(Dataset entries)
───
import Summits.Ventures.CertifiedQuantumChemistry.Rows.NSector
import Literature.MathematicalPhysics.QuantumLattice.HubbardSzSectorMonotone
import HarnessLib

/-!
# Ventures/CertifiedQuantumChemistry — Rows/SpinSectors.lean: sector rows and the `N`-electron
# ground energy for every sector `(N_α, N_β)` (typer aside T-05 in general form)

HONEST FRAMING (verbatim): certified bounds for a stated model Hamiltonian in a stated basis; not a
claim about the real molecule beyond that model.

FANOUT row 57 (T-05, typer ASIDE; lead rulings K6 / SD-1 (c); FORMAT-qcl1 §7): "for `[H, S⃗] = 0`
the `N`-sector minimum is attained in the `M = (N mod 2)/2` sector ⇒ an `(N, M_min)`-row is an
`N`-sector row". `Rows/NSector.lean` proved the closed-shell case that every filed row uses
(`Model.groundEnergy_eq_energy`: `E₀(H_F; 2n) = E(n, n)`). This file records the statement for ALL
sectors of the cell's model `F : Model k`; write `E(a, b) := Model.energy F a b`
(`= sectorGroundEnergy H_F a b`, the certified quantity of ruling K1) and
`E₀(N) := groundEnergy H_F N` (the `N`-electron ground energy a full-CI code reports):

* `Model.groundEnergy_le_energy` — `E₀(a + b) ≤ E(a, b)` for every realised sector (`a, b ≤ k`;
  no symmetry needed): an UPPER row in ANY sector bounds the `N = a + b` ground energy from above
  (`UpperRow.groundEnergy_le_of_sector`);
* `Model.groundEnergy_eq_energy_of_le_succ` — for `|a − b| ≤ 1`: `E₀(a + b) = E(a, b)`; in
  particular `E₀(2n + 1) = E(n + 1, n) = E(n, n + 1)` (`Model.groundEnergy_eq_energy_odd`, `…_odd'`)
  and, uniformly in the parity, `E₀(N) = E(⌈N/2⌉, ⌊N/2⌋)` (`Model.groundEnergy_eq_energy_halves`); so
  a LOWER row (hence a bracket) in a sector with `|N_α − N_β| ≤ 1` is a row about `E₀(N)`
  (`LowerRow.le_groundEnergy_of_le_succ`, `Bracket.groundEnergy_mem_of_le_succ`);
* `Model.energy_symm` — `E(a, b) = E(b, a)` (spin exchange);
* `Model.energy_le_energy_of_max_le` — `E(a', b') ≤ E(a, b)` whenever `a' + b' = a + b` and
  `max a' b' ≤ max a b` (equivalently `|a' − b'| ≤ |a − b|`): the sector energies are non-decreasing
  in `|S_z|`, so the row of a nearly balanced sector bounds EVERY sector of the same electron
  number from below (`LowerRow.le_energy_of_sameN`).

Mechanism (E. H. Lieb, PRL 62 (1989) 1201, proof of Theorem 1 — "every spin multiplet has a
representative at `S_z = 0` resp. `S_z = ½`"; E. H. Lieb, D. Mattis, J. Math. Phys. 3 (1962) 749,
§I — the rotation-invariance half of the ordering of energy levels; Helgaker–Jørgensen–Olsen (2000)
§2.3.4 — spin properties of the spin-free Hamiltonian): `H_F` conserves `(N_α, N_β)`
(`Model.preservesSectors_hamiltonian`), commutes with `Ŝ_±`
(`Literature…molecularHamiltonian_commute_spinPlus` / `…Minus`, typer T-05 part 1) and is invariant
under the spin exchange `(p, σ) ↦ (p, 1 − σ)` (`relabel_spinSwap_molecularHamiltonian` below: `E_pq`
and `e_pqrs` are sums over the spin labels); the tree's GENERIC `SU(2)` ladder lemmas
(`Literature/MathematicalPhysics/QuantumLattice/HubbardSzSectorMonotone.lean`:
`minEnergyOn_szSector_sub_le` / `_add_le` / `_le_of_abs_le`; `HubbardSpinFlipSymmetry.lean`:
`minEnergyOn_szSector_neg`) carry a sector component of a ground state to the balanced sectors
without changing its energy (each `Ŝ⁻` / `Ŝ⁺` step is injective while the walk stays on one side
of `S_z = 0`, up to `|S_z| = ½`). The generic statements — any Hermitian `H` on `Fock (Orb Λ)` with
these symmetries, in `sectorGroundEnergy` language — come first; the `Model` corollaries and the row
readings follow. Everything is PROVED (0 sorry); no definition, no claim node; nothing in this file
asserts any bound. No filed CERTIFIED row needs it today (all rows are closed-shell); it fixes the
K1 reading of open-shell rows for later `Certificates/` files.
-/

noncomputable section

namespace Summit.Ventures.CertifiedQuantumChemistry

open Matrix Finset
open Literature.MathematicalPhysics.QuantumLattice Literature.MathematicalPhysics.QuantumChemistry
open scoped ComplexOrder

/-! ## Generic statements: a Hermitian `H` on the spinful Fock space conserving `(N↑, N↓)` -/

section Generic

variable {Λ : Type*} [LinearOrder Λ] [Fintype Λ]

/-- **The `N`-electron ground energy lies below every sector energy with `N_α + N_β = N`**:
`groundEnergy H (a + b) ≤ sectorGroundEnergy H a b` for `a, b ≤ |Λ|` (the unit sphere of the
sector is a nonempty part of the `N`-particle unit sphere). No symmetry of `H` is used.
(Lieb, PRL 62 (1989) 1201, proof of Thm 1; Tasaki (1998) Definition 2.1.) -/
theorem groundEnergy_le_sectorGroundEnergy (H : Matrix (Finset (Orb Λ)) (Finset (Orb Λ)) ℂ)
    {a b : ℕ} (ha : a ≤ Fintype.card Λ) (hb : b ≤ Fintype.card Λ) :
    groundEnergy H (a + b) ≤ sectorGroundEnergy H a b := by
  classical
  obtain ⟨χ, hχK, hχ0⟩ :=
    Submodule.exists_mem_ne_zero_of_ne_bot (szSector_upDown_ne_bot (Λ := Λ) ha hb)
  rw [sectorGroundEnergy_def, Literature.MathematicalPhysics.QuantumLattice.groundEnergy,
    Matrix.minEnergyOn]
  refine csInf_le_csInf (LiebThm1.bddBelow_energySet H (a + b)) ?_ ?_
  · obtain ⟨c, -, hc1⟩ := Literature.MathematicalPhysics.QuantumLattice.exists_smul_unit hχ0
    exact ⟨_, c • χ, Submodule.smul_mem _ c hχK, hc1, rfl⟩
  · rintro E ⟨φ, hφ, hφ1, rfl⟩
    exact ⟨φ, ((mem_szSector_iff _ _ _).1 hφ).1, hφ1, rfl⟩

/-- **`SU(2)`: the ground energy is attained in every nearly balanced sector.** For a Hermitian `H`
conserving `(N↑, N↓)` and commuting with `Ŝ_±`, and a realised sector `(a, b)` (`a, b ≤ |Λ|`) with
`|a − b| ≤ 1`: `sectorGroundEnergy H a b ≤ groundEnergy H (a + b)`. A ground state of the
`(a + b)`-particle space has a nonzero component in some sector `(c, a + b − c)`, an eigenvector at
`E₀`, so `E(c, a + b − c) ≤ E₀` (Rayleigh–Ritz); the `Ŝ⁻` chain (`c ≥ a`) resp. the `Ŝ⁺` chain
(`c < a`) of `HubbardSzSectorMonotone` then moves the sector to `(a, b)` without raising the energy —
admissible because `|a − b| ≤ 1` keeps the walk injective. (Lieb, PRL 62 (1989) 1201, proof of
Thm 1; Lieb–Mattis (1962) §I.) -/
theorem sectorGroundEnergy_le_groundEnergy_of_su2 {H : Matrix (Finset (Orb Λ)) (Finset (Orb Λ)) ℂ}
    (hH : H.IsHermitian) (hHs : PreservesSectors H) (hcommP : Commute H spinPlus)
    (hcommM : Commute H Literature.MathematicalPhysics.QuantumLattice.spinMinus)
    {a b : ℕ} (ha : a ≤ Fintype.card Λ) (hb : b ≤ Fintype.card Λ) (hab : a ≤ b + 1)
    (hba : b ≤ a + 1) :
    sectorGroundEnergy H a b ≤ groundEnergy H (a + b) := by
  classical
  -- a ground state `v` of the `(a + b)`-particle sector
  obtain ⟨α, -, hα⟩ : ∃ α : Finset Λ, α ⊆ univ ∧ α.card = a :=
    Finset.exists_subset_card_eq (by rwa [Finset.card_univ])
  obtain ⟨β, -, hβ⟩ : ∃ β : Finset Λ, β ⊆ univ ∧ β.card = b :=
    Finset.exists_subset_card_eq (by rwa [Finset.card_univ])
  have hp : ∃ s : Finset (Orb Λ), s.card = a + b := ⟨pairSet α β, by rw [card_pairSet, hα, hβ]⟩
  have hinv : ∀ s s' : Finset (Orb Λ), ¬(s.card = a + b) → s'.card = a + b → H s s' = 0 := by
    intro s s' hs hs'
    by_contra h
    have := hHs s s' h
    apply hs
    rw [card_eq_upPart_add_downPart, this.1, this.2, ← card_eq_upPart_add_downPart, hs']
  obtain ⟨⟨v, hv, hv0, hHv⟩, -⟩ := Literature.MathematicalPhysics.QuantumLattice.sector_groundState H
    hH (fun s : Finset (Orb Λ) => s.card = a + b) hp hinv (nParticleSubmodule (a + b))
    (fun v => Iff.rfl)
  have hvN : IsNParticle (a + b) v := hv
  have hE₀v : H *ᵥ v = ((groundEnergy H (a + b) : ℝ) : ℂ) • v := by
    rw [hHv, groundEnergy_eq_minEnergyOn H (a + b) (nParticleSubmodule (a + b)) fun ψ => Iff.rfl]
  -- some sector component `w = P_{(c, a + b - c)} v` is nonzero; it is an eigenvector at `E₀`
  obtain ⟨c, hc, hvc⟩ : ∃ c ∈ range (a + b + 1), sectorProj c (a + b - c) v ≠ 0 := by
    by_contra h
    simp only [not_exists, not_and, not_not] at h
    exact hv0 ((sum_sectorProj_eq hvN).symm.trans (Finset.sum_eq_zero h))
  rw [mem_range] at hc
  have hws : IsInSector c (a + b - c) (sectorProj c (a + b - c) v) := isInSector_sectorProj _ _ _
  have hHw : H *ᵥ sectorProj c (a + b - c) v =
      ((groundEnergy H (a + b) : ℝ) : ℂ) • sectorProj c (a + b - c) v := by
    rw [hHs.mulVec_sectorProj, hE₀v, sectorProj_smul]
  obtain ⟨hcΛ, hcΛ'⟩ := le_card_of_isInSector hws hvc
  -- Rayleigh–Ritz: `E(c, a + b - c) ≤ E₀`
  have hray : sectorGroundEnergy H c (a + b - c) ≤ groundEnergy H (a + b) :=
    sectorGroundEnergy_le_of_rayleigh hH hws hvc (u := groundEnergy H (a + b))
      (by rw [hHw, dotProduct_smul, smul_eq_mul, Complex.re_ofReal_mul])
  refine le_trans ?_ hray
  -- move the sector `(c, a + b - c)` to `(a, b)` along the spin ladder
  have hsum : c + (a + b - c) = a + b := by omega
  rw [sectorGroundEnergy_def, sectorGroundEnergy_def, hsum]
  rcases Nat.lt_or_ge c a with hca | hac
  · -- `Ŝ⁺` chain, `a - c` steps; admissible iff `c + 2 (a - c) ≤ (a + b - c) + 1`, i.e. `a ≤ b + 1`
    have h := minEnergyOn_szSector_add_le hH hHs hcommP (N := a + b)
      (M := ((c : ℝ) - ((a + b - c : ℕ) : ℝ)) / 2) c (a + b - c) hsum rfl hcΛ' (a - c) (by omega)
    have e : ((c : ℝ) - ((a + b - c : ℕ) : ℝ)) / 2 + ((a - c : ℕ) : ℝ) = ((a : ℝ) - b) / 2 := by
      rw [Nat.cast_sub (show c ≤ a + b by omega), Nat.cast_sub hca.le]
      push_cast
      ring
    rwa [e] at h
  · -- `Ŝ⁻` chain, `c - a` steps; admissible iff `(a + b - c) + 2 (c - a) ≤ c + 1`, i.e. `b ≤ a + 1`
    have h := minEnergyOn_szSector_sub_le hH hHs hcommM (N := a + b)
      (M := ((c : ℝ) - ((a + b - c : ℕ) : ℝ)) / 2) c (a + b - c) hsum rfl hcΛ (c - a) (by omega)
    have e : ((c : ℝ) - ((a + b - c : ℕ) : ℝ)) / 2 - ((c - a : ℕ) : ℝ) = ((a : ℝ) - b) / 2 := by
      rw [Nat.cast_sub (show c ≤ a + b by omega), Nat.cast_sub hac]
      push_cast
      ring
    rwa [e] at h

/-- **The `N`-electron ground energy is the energy of every nearly balanced sector**: for a
Hermitian `H` conserving `(N↑, N↓)` and commuting with `Ŝ_±`, `a, b ≤ |Λ|` and `|a − b| ≤ 1`,
`groundEnergy H (a + b) = sectorGroundEnergy H a b`. Both parities at once: `E₀(2n) = E(n, n)` (the
tree's `groundEnergy_eq_minEnergyOn_szSector_of_su2`) and `E₀(2n + 1) = E(n + 1, n) = E(n, n + 1)`.
(Lieb, PRL 62 (1989) 1201, proof of Thm 1.) -/
theorem groundEnergy_eq_sectorGroundEnergy_of_su2 {H : Matrix (Finset (Orb Λ)) (Finset (Orb Λ)) ℂ}
    (hH : H.IsHermitian) (hHs : PreservesSectors H) (hcommP : Commute H spinPlus)
    (hcommM : Commute H Literature.MathematicalPhysics.QuantumLattice.spinMinus)
    {a b : ℕ} (ha : a ≤ Fintype.card Λ) (hb : b ≤ Fintype.card Λ) (hab : a ≤ b + 1)
    (hba : b ≤ a + 1) :
    groundEnergy H (a + b) = sectorGroundEnergy H a b :=
  le_antisymm (groundEnergy_le_sectorGroundEnergy H ha hb)
    (sectorGroundEnergy_le_groundEnergy_of_su2 hH hHs hcommP hcommM ha hb hab hba)

/-- **Spin exchange**: for a spin-exchange-invariant `H` (`relabel Orb.spinSwap H = H`, the signed
orbital permutation `(x, σ) ↦ (x, 1 − σ)` of `FermionRelabelling`),
`sectorGroundEnergy H a b = sectorGroundEnergy H b a` (the tree's `minEnergyOn_szSector_neg`:
`E(N, −M) = E(N, M)`). (Lieb, PRL 62 (1989) 1201, proof of Thm 1: "the Hamiltonian is symmetric
between the up and the down spins".) -/
theorem sectorGroundEnergy_symm_of_spinSwap {H : Matrix (Finset (Orb Λ)) (Finset (Orb Λ)) ℂ}
    (hswap : relabel (Orb.spinSwap : Orb Λ ≃ Orb Λ) H = H) (a b : ℕ) :
    sectorGroundEnergy H a b = sectorGroundEnergy H b a := by
  rw [sectorGroundEnergy_def, sectorGroundEnergy_def, add_comm b a,
    show ((b : ℝ) - a) / 2 = -(((a : ℝ) - b) / 2) by ring, minEnergyOn_szSector_neg hswap]

/-- **Sector energies are non-decreasing in `|S_z|`.** For a Hermitian `H` conserving `(N↑, N↓)`,
commuting with `Ŝ⁻` and spin-exchange invariant, a realised sector `(a, b)` (`a, b ≤ |Λ|`) and any
`(a', b')` with `a' + b' = a + b`, `|a' − b'| ≤ |a − b|`:
`sectorGroundEnergy H a' b' ≤ sectorGroundEnergy H a b` (the tree's
`minEnergyOn_szSector_le_of_abs_le` in `(N_α, N_β)` coordinates). (Lieb–Mattis, J. Math. Phys. 3
(1962) 749, §I; Lieb, PRL 62 (1989) 1201, proof of Thm 1.) -/
theorem sectorGroundEnergy_le_of_abs_le {H : Matrix (Finset (Orb Λ)) (Finset (Orb Λ)) ℂ}
    (hH : H.IsHermitian) (hHs : PreservesSectors H)
    (hcommM : Commute H Literature.MathematicalPhysics.QuantumLattice.spinMinus)
    (hswap : relabel (Orb.spinSwap : Orb Λ ≃ Orb Λ) H = H) {a b a' b' : ℕ}
    (ha : a ≤ Fintype.card Λ) (hb : b ≤ Fintype.card Λ) (hsum : a' + b' = a + b)
    (habs : |(a' : ℝ) - b'| ≤ |(a : ℝ) - b|) :
    sectorGroundEnergy H a' b' ≤ sectorGroundEnergy H a b := by
  rw [sectorGroundEnergy_def, sectorGroundEnergy_def, hsum]
  refine minEnergyOn_szSector_le_of_abs_le hH hHs hcommM hswap a b rfl rfl ha hb
    ⟨(a : ℤ) - a', ?_⟩ ?_
  · have h : (a' : ℝ) + b' = a + b := by exact_mod_cast hsum
    push_cast
    linarith
  · rw [abs_div, abs_div, abs_two]
    linarith

end Generic

/-! ## Spin-exchange invariance of the second-quantized molecular Hamiltonian -/

section Molecular

variable {Λ : Type*} [LinearOrder Λ] [Fintype Λ]

/-- `E_pq = Σ_σ a†_{pσ} a_{qσ}` is a sum over the spin label, hence invariant under the spin exchange
`(x, σ) ↦ (x, 1 − σ)` (`Γ E_pq Γ⁻¹ = E_pq`). (Helgaker–Jørgensen–Olsen (2000) §2.3.4: `E_pq` is a
singlet operator.) -/
theorem relabel_spinSwap_singletExcitation (p q : Λ) :
    relabel (Orb.spinSwap : Orb Λ ≃ Orb Λ) (singletExcitation p q) = singletExcitation p q := by
  rw [singletExcitation, map_sum]
  exact Fintype.sum_equiv (Equiv.swap (0 : Fin 2) 1) _ _ fun σ => by
    rw [map_mul, relabel_creation, relabel_annihilation, Orb.spinSwap_orb, Orb.spinSwap_orb]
───
Work item> Please retype the records above starting with the line that contains "relabel (Orb.spinSwap : Orb Λ ≃ Orb Λ) (singletExcitation" and stopping after the last line, changing nothing.

Reply to the exercise>
    relabel (Orb.spinSwap : Orb Λ ≃ Orb Λ) (singletExcitation p q) = singletExcitation p q := by
  rw [singletExcitation, map_sum]
  exact Fintype.sum_equiv (Equiv.swap (0 : Fin 2) 1) _ _ fun σ => by
    rw [map_mul, relabel_creation, relabel_annihilation, Orb.spinSwap_orb, Orb.spinSwap_orb]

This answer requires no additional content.